Genome annotation tags sections of a genome with information about the genetic data it contains. This is part of the process at genome projects, where the goal is not just to sequence the DNA of a target organism, but to understand what it does and how it functions. Researchers can conduct annotation in their labs and may share data with other scientists to pool resources and information. Online databases open to the public are available, and some also allow members of the general public to submit their own annotations.
The first step in genome annotation is sequencing, where researchers determine the order of amino acids in an organism's DNA. Sequencing a whole genome takes a long time, and it is common for scientists to start annotating before the genome has been decoded. With a section of sequenced DNA in hand, a researcher can start annotating. Scientists can note where genes appear to start and stop, paying attention to distinctive strings of DNA that contain information about the function of the genome.
Computers are capable of performing some genome annotation on their own. They can seek known patterns, such as strings of amino acids that appear at the beginning and end of genes. In automated annotation, the computer can add notes to different sections of a string of DNA to provide information about it. It is also possible to compare segments from different organisms to look for variance that might provide important information about the species as a whole.
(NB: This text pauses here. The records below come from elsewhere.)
import Mathlib
import Summits.ValiantsHypothesis.ValiantsHypothesis.Theses.RigidityForcesSymmetry
import Summits.ValiantsHypothesis.ValiantsHypothesis.Theorems.RigidityForcesSymmetryRigidityForcesTorus
import Summits.ValiantsHypothesis.ValiantsHypothesis.Theorems.RigidityForcesSymmetryRigidMinimalReprRefutation

/-!
# Route RigidityForcesSymmetry — crux `RigidAtThree` (stmt-ValiantsHypothesis-4165) is FALSE

`RigidAtThree` is the `n = 3` instance of `RigidMinimalRepr`: some `7 × 7` affine determinantal representation
of `per_3` has a locally open `GL_7 × GL_7`-orbit.  Since `7 = 2^3 - 1` is already the tight size, the
refutation of `RigidMinimalRepr` applies verbatim, without any appeal to minimality: a locally open orbit makes
the pencil two-sided-torus-equivariant (`rigidityForcesTorus_proof`, stmt-4166), and in the tight case the
Koszul row twist of the graded normal form leaves the orbit inside every neighbourhood
(`RigidityForcesSymmetryRigidMinimalRepr.stub_tightNotRigid`).
-/

section buildfix_record -- buildfix lane 2026-08-19: re-created record(s) of dropped route item(s), see docstring(s)
open scoped BigOperators Topology Manifold Classical MeasureTheory ProbabilityTheory Matrix InnerProductSpace ComplexConjugate ContinuousMap
open Filter Set Function TopologicalSpace MeasureTheory
open Literature.PNP
namespace Summit.ValiantsHypothesis.ValiantsHypothesis.Theses.RigidityForcesSymmetry

/-- **Record of the dropped route item `RigidAtThree`** = stmt-ValiantsHypothesis-4165 (ledger signature verbatim; NOT a route
item): route RigidityForcesSymmetry rev 3 (2026-08-17T10:50Z) dropped the refuted crux `RigidAtThree` (refuted by `not_RigidAtThree` below; item closed `refuted`). The declaration `Summit.ValiantsHypothesis.ValiantsHypothesis.Theses.RigidityForcesSymmetry.RigidAtThree`
therefore no longer exists in the route file and this accepted module stopped elaborating (stale olean;
buildfix lane 2026-08-19). Re-created here under its original name so the result keeps building; the
statement of every previously accepted declaration in this file is unchanged. -/
def RigidAtThree : Prop :=
  ∃ (Λ : Matrix (Fin 7) (Fin 7) ℂ) (A : Fin 3 × Fin 3 → Matrix (Fin 7) (Fin 7) ℂ), (Λ.map MvPolynomial.C + ∑ v, (MvPolynomial.X v : MvPolynomial (Fin 3 × Fin 3) ℂ) • (A v).map MvPolynomial.C).det = Literature.Computability.AlgebraicComplexity.perPoly (Fin 3) ℂ ∧ ∃ U ∈ nhds (Λ, A), ∀ p ∈ U, (p.1.map MvPolynomial.C + ∑ v, (MvPolynomial.X v : MvPolynomial (Fin 3 × Fin 3) ℂ) • (p.2 v).map MvPolynomial.C).det = Literature.Computability.AlgebraicComplexity.perPoly (Fin 3) ℂ → ∃ g h : GL (Fin 7) ℂ, p.1 = (g : Matrix (Fin 7) (Fin 7) ℂ) * Λ * ((h⁻¹ : GL (Fin 7) ℂ) : Matrix (Fin 7) (Fin 7) ℂ) ∧ ∀ v, p.2 v = (g : Matrix (Fin 7) (Fin 7) ℂ) * A v * ((h⁻¹ : GL (Fin 7) ℂ) : Matrix (Fin 7) (Fin 7) ℂ)

end Summit.ValiantsHypothesis.ValiantsHypothesis.Theses.RigidityForcesSymmetry
end buildfix_record


open MvPolynomial
open Literature.Computability.AlgebraicComplexity
open Summit.ValiantsHypothesis.ValiantsHypothesis.Theses.RigidityForcesSymmetry

-- the mandated summit-side namespace repeats a component by design (single-problem summit)
set_option linter.dupNamespace false

namespace Summit.ValiantsHypothesis.ValiantsHypothesis.Theorems.RigidityForcesSymmetryRigidAtThree

/-- **`RigidAtThree` is false**: no `7 × 7` affine determinantal representation of `per_3` has a locally
open `GL_7 × GL_7`-orbit in `{det = per_3}` (tight case `7 = 2^3 - 1` of the refutation of
`RigidMinimalRepr`). -/
theorem not_RigidAtThree : ¬ RigidAtThree := by
  rintro ⟨Λ, A, hdet, hU⟩
  have hEq := rigidityForcesTorus_proof 3 le_rfl 7 Λ A hdet hU
  exact RigidityForcesSymmetryRigidMinimalRepr.stub_tightNotRigid (m := 3) (n := 7) le_rfl (by norm_num)
    Λ A hdet hEq hU

end Summit.ValiantsHypothesis.ValiantsHypothesis.Theorems.RigidityForcesSymmetryRigidAtThree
Manual genome annotation involves physically reviewing the DNA. Many researchers use computers to display the information and tag it, allowing them to enter it into databases as they work. In some cases, a manual review may be necessary after automated annotation, to make sure the computer got the information correct. This can be a painstaking process and errors do occur, which is one reason researchers like to pool databases. If an annotation doesn't match others on the same section of DNA, people can evaluate the information to determine what happened, and fix the error.
It is not always possible to determine what a gene does during the genome annotation process. Scientists can flag genes and separate them from other components of the genome, such as non-coding DNA like repeats. This information can be used in research as people develop theories about different segments of the genome. They can add to the annotations to note the function of a gene.